AIM OF THE TASK. Each line below that contains "HONEST" should be counted. Give only the total.

Saved data entries.
# # # #
import Literature.NumberTheory.EllipticCurves.BSDRankZeroDensity
import Literature.NumberTheory.EllipticCurves.PAdicHeights
import Literature.NumberTheory.EllipticCurves.SelmerLocalRestrictionKernel
import Literature.NumberTheory.EllipticCurves.LeadingTermBSZSplitReductionProofs
import Literature.NumberTheory.EllipticCurves.VariableChangePoints
import Literature.NumberTheory.QuadraticForms.PadicSquares
import Mathlib.NumberTheory.Padics.PadicVal.Basic
import HarnessLib

/-!
# Bhargava–Skinner–Zhang §3.1: the pieces `S₀(5) ⊇ S₁'(5) ⊇ S₁(5)`, the Tate set `T₅`, the
# slice `SP'_K`, Lemma 20's `W` and `Z = ker res₅` — as predicates on `(A, B)`

Definitions WITH BODIES and elementary theorems only: **no named fact is introduced** (D-0014 /
D-0026, debt `+0`). Source:

> M. Bhargava, C. Skinner, W. Zhang, *A majority of elliptic curves over `ℚ` satisfy the Birch
> and Swinnerton-Dyer conjecture*, arXiv:1407.1826v2 (2014), §3.1 "Setup and notation" (p. 8;
> held text `paper:arxiv-1407.1826` p0008 L15–L31), verbatim:
> "For any prime `p ≥ 5`, let `S₀(p)` be the set of elliptic curves `E_{A,B}` over `ℚ` such that:
> • `E_{A,B}` has good ordinary or multiplicative reduction at `p`;
> let `S₁'(p)` be the subset of curves `E_{A,B} ∈ S₀(p)` also satisfying:
> • if `E_{A,B}` has multiplicative reduction at `p`, then `p ∤ ord_p(Δ(A,B))`,
> • if `E_{A,B}` has split multiplicative reduction at `p`, then `ord_p(𝓛(E_{A,B})) = 1`;
> and let `S₁(p)` be the subset of curves `E_{A,B} ∈ S₁'(p)` also satisfying:
> • `p ∤ ord_ℓ(Δ(A,B))` for all primes `ℓ ≡ ±1 (mod p)` such that `ord_ℓ(Δ(A,B)) > 0`.
> Then `S₀(p)` is the set of curves satisfying (a) of Theorem 5; `S₁'(p)` is contained in the set
> of curves satisfying (a) and (e) of Theorem 9 (see Remark 11); and `S₁(p)` is contained in the
> set of curves satisfying (a), (c), and (e) of Theorem 9 (see Remark 7)."

and Lemma 17 (p. 8, p0008 L46–L61: at `p = 5` the condition of `S₀(5)` "amount[s] to `5 ∤ A`"),
Lemma 20 (p. 10, p0010 L20–L25: the two `100%` conditions "`E[p]` is an irreducible
`Gal(ℚ̄/ℚ)`-module; there exist at least two prime factors `ℓ ∣∣ N(E)`, `ℓ ≠ p`, such that `E[p]`
is ramified at `ℓ`"), Remark 7 (p. 5: for `ℓ ≥ 5`, `E_{A,B}[p]` ramified at `ℓ ∣∣ N` iff
`p ∤ ord_ℓ(Δ(E_{A,B}))`), and the proof of Cor. 26 (pp. 10–13) as RE-ASSEMBLED in the tree's
theorem of record `Literature.NumberTheory.EllipticCurves.bsz_rankLeOne_cRank_of_pieces`
(`LeadingTermBSZResCellAssemblyProofs.lean`; the bundle `pub-bsdpct`'s Theorem A′): abstract
pieces `T = S₀(5) ∩ S₁'(5)`, `R = T₅` (the Tate-fifth-power set: split multiplicative at `5`,
`5 ∣ ord₅Δ`, `E(ℚ₅)[5] ≠ 0`), `P = SP'_K = (S₀(5) ∖ (S₁'(5) ∪ T₅)) ∩ {ord₅Δ ≤ K}`, the twist
subfamilies `U ⊆ T`, `U₀ ⊆ R`, the side sets `S₁`, `W`, and the subgroups `Z(E) = ker res₅`.

## What this file does (item C0 of the cell book `cells/density/CONVERSION-QUEUE.md`)

It INSTANTIATES the abstract variables `S₀ T R P S₁ W : ℤ × ℤ → Prop` and `Z` of
`bsz_rankLeOne_cRank_of_pieces` by predicates on the pair `AB = (A, B)` of the height family
(`E_{A,B} : y² = x³ + Ax + B`, `shortWeierstrass AB`; throughout `Δ' := 4A³ + 27B²`, so that
`Δ(E_{A,B}) = -16·Δ'` and `ord_ℓ Δ(E_{A,B}) = ord_ℓ Δ'` for odd `ℓ`), in the ARITHMETIC currency of
the printed §3.1 — letter for letter the hypotheses under which the tree's kernel glue for the
class-theorem binders is already stated:

* `Pieces.S₀ AB :⟺ 5 ∤ A` — `S₀(5)` by Lemma 17 (tree `bsz_lemma17_mem_S0_five_iff`; the binder
  `hA` of `bsz_h9_five_of_zhang_of_skinnerZhang` / `hA5` of `bsz_h5_multiplicative_five_of_thmA`).
* `Pieces.S₁' AB :⟺ S₀ AB ∧ (5 ∣ Δ' → 5 ∤ ord₅ Δ') ∧ (E_{A,B} split multiplicative at 5 →
  ∀ Tate parameter datum D, ord₅ 𝓛(D) = 1)` — `S₀(5) ∩ S₁'(5)` = the piece `T`; the two bullets ARE
  the binders `hfin`, `hL` of `bsz_h9_five_of_zhang_of_skinnerZhang` (`LeadingTermBSZRankOneH9Proofs`):
  multiplicative at `5` is `5 ∣ Δ'` given `5 ∤ A` (tree
  `hasMultiplicativeReductionAtPrime_shortWeierstrass_iff_of_isInHeightFamily`), and
  `𝓛(E) = WeierstrassCurve.LInvariant D` for `D : TateParameterData E 5` (`PAdicHeights.lean`).
* `Pieces.S₁Cond AB :⟺ ∀ primes ℓ ≡ ±1 (mod 5), ord_ℓ Δ' > 0 → 5 ∤ ord_ℓ Δ'` — the bullet of
  `S₁(5)` (= binder `hc`, verbatim), and `Pieces.S₁ AB :⟺ S₁' AB ∧ S₁Cond AB` — `S₁(5)` as printed;
  `S₁Cond_iff_of_ne_zero` converts to the spelling of `bsz_mu_diff_inter_le` (display (2), `hν`).
* `Pieces.LocallyTorsionFree AB :⟺ ∀ P ∈ E_{A,B}(ℚ_[5]), 5•P = O → P = O` — "`E(ℚ₅)[5] = 0`" in
  the `ℚ_[5]`-currency of `natCard_selmerGroup_shortWeierstrass_le_mul_of_forall_padic`
  (`SelmerBoundLocalTorsionTransportProofs.lean`; binder `hker`) and of
  `forall_nsmul_eq_zero_adicCompletion_iff_padic` (the `htors` input of A329's `hlocP`).
* `Pieces.T₅ AB :⟺ S₀ AB ∧ ¬ S₁' AB ∧ ¬ LocallyTorsionFree AB` — the piece `R`. Inside
  `S₀(5) ∖ S₁'(5)` (multiplicative at `5` with `5 ∣ ord₅Δ'`, or split with `ord₅𝓛 ≠ 1`) the curves
  with `E(ℚ₅)[5] ≠ 0` are exactly the split ones with `5 ∣ ord₅Δ'` whose Tate parameter is a fifth
  power (`prime_torsion_ne_zero_iff_exists_pow_eq_tateParameter`, `TateParameterPrimeTorsion.lean`;
  non-split multiplicative curves have `E(ℚ₅)[5] = 0`) — the bundle's `T` ("Tate-fifth-power set",
  `μ(T₅) = 78125/3813476172`); that identification is a docstring here, not a clause, so that
  `T`, `R`, `P` partition `S₀ ∩ {ord₅Δ' ≤ K}` BY DEFINITION.
* `Pieces.SP' K AB :⟺ S₀ AB ∧ ¬ S₁' AB ∧ LocallyTorsionFree AB ∧ ord₅ Δ' ≤ K` — the piece `P`
  (the bundle's `SP'_K`, `K ≥ 9`), on which `hker` holds by `natCard_selmerGroup_shortWeierstrass_le_mul_of_forall_padic`.
* `Pieces.W₅ AB :⟺ ρ̄_{E_{A,B},5} surjective ∧ ∃ primes ℓ₁ ≠ ℓ₂, both > 5, of multiplicative
  reduction of E_{A,B} with 5 ∤ ord_{ℓᵢ} Δ'` — Lemma 20's two `100%` properties in the form the
  glue consumes (binders `hsurj`, `hram₂` of `bsz_h9_five_of_zhang_of_skinnerZhang`; W. Zhang's
  Thm. 1.4 needs (sur), which implies (irr) — tree
  `hasIrreducibleModPGaloisRep_of_hasSurjectiveModNGaloisRep`; non-CM, needed by Kim's theorem on
  `P`, follows from either clause — tree `not_hasCM_of_hasSurjectiveModNGaloisRep_of_five_le`,
  `not_hasCM_of_hasMultiplicativeReductionAtPrime'` — and is not a clause).
* `Pieces.Z v AB := (shortWeierstrass AB).selmerResKer 5 ℚ_v` for the place `v ∋ 5`
  (`SelmerLocalRestrictionKernel.lean`, Bhargava–Skinner's `ker res₅`).

and proves: the six STRUCTURAL binders `hTS₀ hRS₀ hRT hPS₀ hPT hPR` of
`bsz_rankLeOne_cRank_of_pieces` (one line each) and the partition
`S₀ ∧ ord₅Δ' ≤ K → T ∨ R ∨ P` (`Pieces.trichotomy`); the projections of `S₁'` / `S₁` / `W₅` onto
the glue's binders (`S₁'.not_dvd`, `.hfin`, `.hL`, `S₁.cond`, `W₅.surjective`, `.two_ramified`,
`.one_ramified`); and the stability of `S₀`, `S₁Cond`, `S₁'`, `S₁` under the twist by `-1`,
`negB : (A, B) ↦ (A, -B)` (for `S₁'`'s `𝓛`-clause: `j(E_{A,-B}) = j(E_{A,B})` and split
multiplicative reduction at `5` is the residue condition `A ≡ 3, B ≡ ±1 (mod 5)`, symmetric in
`±B` — tree `hasSplitMultiplicativeReductionAtPrime_five_shortWeierstrass_iff` — so a Tate
parameter datum of `E_{A,-B}` at `5` is one of `E_{A,B}` with the same `q`, `Pieces.tateParameterData_negB`),
which is the hypothesis "`S₁(5)` is stable under `-1`-twist" of the proof of Cor. 26 (p0011 L84–85).

## What this file does NOT do, and the one seam it leaves (said once, here)

* No class theorem: the binders `h5` / `h9` / `hker` / `hWtors` ON THESE PIECES are the sibling
  `PiecesClassTheoremsProofs.lean` (theorems only, from the landed legs p373565 / p374010 /
  p374374 / p374181 / p369097 below named facts).
* No density (`hT hR hPd hν hW hκU hκU₀ h13T h13U₀ hlocP`: group (B), the bundle's task (c)).
  Those counts, and the root-number subfamilies `U ⊆ T`, `U₀ ⊆ R` of Thm. 16
  (`thm16_exists_rootNumber_twist_subfamily_of_twistStable.exists_subfamily`, which wants a clopen
  `CongruenceFamily`), need the CONGRUENCE presentation of the pieces (§3.2 of the source: the sets
  `Σ₅^g`, `Σ₅^ns`, `Σ₅^spl`; the bundle's fifth-power table), i.e. the two identifications
  (i) "split, `5 ∤ k = ord₅Δ'`: `ord₅𝓛 = 1 ⟺` a residue condition on `(A, B) mod 5^{k+2}`"
  (proof of Lemma 18, displays (9)–(10), p0008 L104 – p0009 L21) and (ii) "split, `5 ∣ k`:
  `E(ℚ₅)[5] ≠ 0 ⟺ q_E ∈ (ℚ₅)⁵ ⟺` a residue condition mod `5^{k+2}`" (bundle Lemma 4.3), whose
  proofs rest on the `q`-expansion `1/j(q) = q - 744q² + O(q³)` of the Tate curve and the
  valuation of the Iwasawa logarithm on `1 + 5ℤ₅` — NOT in the tree WHEN THIS FILE LANDED
  (08:51Z 2026-08-24; ERRATUM E-G123-8, docstring-only, 2026-08-24: the seam has since been CLOSED
  in the tree, theorems only — `valuation_tateJ` is discharged (`valuation_tateJ_holds`,
  `PAdicHeightsProofs`); `TateJSecondOrderProofs` gives the second-order control of `1/j(q)` and
  `sq_dvd_tateUnit_pow_sub_one_iff` / `toZModPow_two_tateUnit_eq`; `PadicLogNormProofs` gives
  `‖log_p x‖ = ‖u^{p−1} − 1‖` (`norm_padicLog_eq_norm_unitPart_pow_sub_one`); identification (ii)
  is `PadicPthPowerCriterionProofs` (`exists_pow_prime_eq_iff` : `q ∈ (ℚ_pˣ)ᵖ ⟺ …`); the residue
  presentation of the `𝓛`-clause (i) with its densities is `LeadingTermBSZSplitOrdDensityProofs`
  (`tateUnitResidue`, `hasHeightDensity_sigma_spl_five`, `hasHeightDensity_SPprime_residues_five`);
  and the criteria ON THESE PIECES are the sibling `PiecesFiveAdicCriteriaProofs` (p378313)).
  This WAS the one seam between the arithmetic pieces here and group (B): "`T = T_cong`,
  `R = R_cong` up to the tail `ord₅Δ' > K`". Two
  remarks for whoever closes it: (1) `T` and `R` as printed are not clopen `5`-adically
  (`k = ord₅Δ'` is unbounded), so Thm. 16 applies to truncations `T_K := T ∧ ord₅Δ' ≤ K`,
  `R_K` (defined below as `Pieces.S₁'Trunc K` / `Pieces.T₅Trunc K`, with the projections
  `S₁'Trunc.s₁'`, `T₅Trunc.t₅` and the `-1`-twist stabilities `S₁'Trunc.negB`, `T₅Trunc_negB_iff`;
  the `negB` transport API is `S₀_negB_iff`, `S₁Cond_negB_iff`, `j_shortWeierstrass_negB`,
  `hasSplitMultiplicativeReductionAtPrime_five_negB_iff`, `tateParameterData_negB` /
  `lInvariant_tateParameterData_negB`, `S₁'_negB_iff`, `exists_sq_eq_neg_one_padic_five`,
  `smul_baseChange_shortWeierstrass_eq_negB`, `locallyTorsionFree_negB_iff`, `T₅_negB_iff`,
  `SP'_negB_iff` — named here because the Contents above did not list them, E-G123-8) and the
  final assembly goes through
  `heightDensityGE_satisfiesBSDRankLeOne_of_resPieces` with the tail charged against the margin
  `9.1(6)·10⁻⁷` of `bsz_rankLeOne_cRank_of_pieces`; (2) the source's sentence
  "`Δ(E_{A,B}) = Δ(q) = q - 24q² + ⋯`" (p0009 L3–L7) identifies the discriminant of
  `y² = x³ + Ax + B` with the Tate curve's, whereas `Δ(E_{A,B}) = u¹²Δ(q)` with `u ∈ ℤ₅ˣ`,
  `u⁴ = -48A/E₄(q)`; the printed residue set `S_k` is therefore to be read through the model-free
  `1/j = Δ'/(6912A³)` rather than `Δ(A,B)` — the COUNT of Lemma 18 (as corrected in the tree,
  `bsz_lemma18_card_residues_eq_five`) and hence every density is unaffected.

Names are PROPOSALS of the interim writer (cell `b2b-bsdres`, row `eisenstein-p2`, serving the
cell lead's WAKE `C0-pieces`); the bundle `pub-bsdpct` may bridge or rename. HONEST FRAMING:
bookkeeping definitions for a density count assembled from published theorems and labelled
preprint claims; nothing is booked, no density number, RESIDUAL-MAP mark, tier or status word
moves by this file; this is not "finishing BSD".

## References

* [BhargavaSkinnerZhang2014] M. Bhargava, C. Skinner, W. Zhang, arXiv:1407.1826v2 (2014): §3.1
  (p. 8), Lemma 17, Lemma 18 and its proof (pp. 8–9), Lemma 20 (p. 10), Rem. 7 and Rem. 11 (p. 5),
  proof of Cor. 26 (pp. 10–13).
* [BhargavaSkinner2014] M. Bhargava, C. Skinner, J. Ramanujan Math. Soc. 29 (2014) 221–242
  (arXiv:1401.0233): Thm. 7 (ii) and the proof of Lemma 16 (`Z = ker res₅`).
* [MazurTateTeitelbaum1986Invent] B. Mazur, J. Tate, J. Teitelbaum, Invent. Math. 84 (1986),
  §II.1 (the `𝓛`-invariant).
-/

set_option autoImplicit false
import Literature.AnabelianGeometry.EtaleTheta.Discharge.Sec4Prop42Sub
import Literature.AnabelianGeometry.EtaleTheta.Discharge.Sec4Prop43iiHolds
import HarnessLib

/-!
# [EtTh] Prop. 4.2 (iv), sub-nodes L08 `BetaCompat`, U1 `ZetaB_unique`, U2 `ZetaA_unique_upto_mu`,
# L07′ `RootUnitTorsion` — PROVED for EVERY §4 setting (universal closures, law-free)

Mochizuki, *The étale theta function and its Frobenioid-theoretic manifestations*, Publ. RIMS **45**
(2009) [EtTh], §4, Proposition 4.2 (iv), statement PDF p.89 L1–12, proof p.90 L12–24
[cite: MochizukiEtTh2009, Prop 4.2 p.89]; Definition 3.6 (ii)(a) p.77 («`Φ^{bs-fld}` is monoprime»).

PROOF-ONLY companion (abc-iut cell, block F, seat abc-iut-f-131; FACT-LIST rows F-2801 `BetaCompat`,
F-2802 `ZetaB_unique`, F-2803 `ZetaA_unique_upto_mu`, F-2804 `RootUnitTorsion` of the sub-DAG statements
file `Literature/AnabelianGeometry/EtaleTheta/Prop42Sub.lean`, abc-iut-w5-d134).  Nothing of that file, of
`BiKummer.lean` / `BiKummerRoots.lean` (abc-iut-L2-t3) or of the conditional theorems of record
(`Discharge/Sec4Prop42Sub.lean`: `betaCompat_of`, `zetaB_unique_of`, `zetaA_unique_upto_mu_of`,
`rootUnitTorsion_of`, all modulo `hΦd` «`Φ` divisorial» [+ the birational dictionary for L07′];
`Discharge/Sec4Prop42SubLawFree.lean`: the same at the canonical vocabulary) is edited or restated; no
`def`, no named fact, no instance, no new hypothesis.  The unit lemma `TemperedFrobenioid.eq_one_of_isUnit_of_mul_eq`
of abc-iut-f-111 (`Discharge/Sec4Prop43iiHolds.lean`, p430175 — the same law-free observation for Prop. 4.3 (ii) /
Thm. 4.4 (iv)) is IMPORTED, not restated.

WHAT IS PROVED.  The four rows hold for EVERY setting `S : BiKummerSetting X T D VD` — every base field,
every `Π^tp_X`, every Def. 3.6 (i) datum `T`, every base category `D`, EVERY (opaque) [FrdI] vocabulary
`VD` — and every transport `pullFrac`; i.e. their UNIVERSAL CLOSURES are theorems:
`betaCompat_holds`, `zetaB_unique_holds`, `zetaA_unique_upto_mu_holds`, `rootUnitTorsion_holds`.
The [FrdI] Thm. 5.2 (ii) law «`Φ` divisorial» used by the proofs of record is NOT needed, nor is the
birational dictionary of L07′.  Two observations replace them:

* (abc-iut-f-111's `TemperedFrobenioid.eq_one_of_isUnit_of_mul_eq`, imported) in EVERY tempered Frobenioid
  (Def. 3.6 (ii)) a unit `x` of `Φ(A)` that fixes some element, `x · m = m`, is trivial: `x · m = m` gives
  `of(x) = 1 ∈ ℝ·Φ₀^cnst` in `(Φ^{ℝ-log})^gp(A)`, so `x` and `x⁻¹` lie in
  `Φ^{bs-fld}(A) = Φ(A) ×_{(Φ^{ℝ-log})^gp} (ℝ·Φ₀^cnst)`, which is MONOPRIME by Def. 3.6 (ii)(a), hence sharp ([FrdI] §0);
* (§1, `TemperedFrobenioid.eq_of_comp_eq_of_isUnit_div`) hence in the Frobenioid `C` of a tempered
  Frobenioid a morphism `s` with `Base(s)` an isomorphism (e.g. a pre-step) can be cancelled on the left,
  `s ≫ ψ = s ≫ ψ' ⇒ ψ = ψ'`, as soon as `Div(ψ)`, `Div(ψ')` are UNITS of `Φ` (isomorphisms, isometries and
  their composites; f-111's `aut_eq_of_comp_eq` is the case `ψ, ψ'` automorphisms) — the form of «Frobenioids
  are always totally epimorphic» ([FrdI] Def. 1.3 (v)) that print's argument for L08/U1 uses, valid here
  without divisoriality (`B` is group-like by the structure field `isUnit_BΛ`, abc-iut-L2-t3 v2).

Then (§2): L08 and U1 are this cancellation along the pre-step `s'_N`; U2 reads the `Div`- and `u`-components
of `u ∘ α = α` (`α` an isometry of Frobenius degree `N`) to get `Div(u)^N = 1`, `u_u^N = 1`, whence `u^N = 1`
by [FrdI] Thm. 5.2 (i) (a morphism is the data `(deg_Fr, Base, Div, u)`); L07′ composes L08 with the
denominator square and cancels the pre-step `s''_N` to get `u ∘ β = β`, `β` an isometry of degree `N`, and
concludes the same way — print's «for some `u ∈ μ_N(B_N)`» (p.89 L4) thus needs no comparison of fractions.

HONEST FRAMING: refereed pre-IUT material ([EtTh] 2009, [FrdI] 2008); the rows are intermediate statements
OF THE PRINTED PROOF of Prop. 4.2 (iv) as typed by the cell; typed ≠ proved for the remaining rows of the
sub-DAG (L05/L06); a FACT row is an assumption label; nothing here bears on or takes a side on
[IUTchIII] Cor. 3.12.
-/

namespace Literature.AnabelianGeometry.EtaleTheta

open CategoryTheory Opposite Literature.AlgebraicGeometry.Frobenioids

universe u₀ v₀ u v w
# # # #
RESPONSE TO THE TASK. 2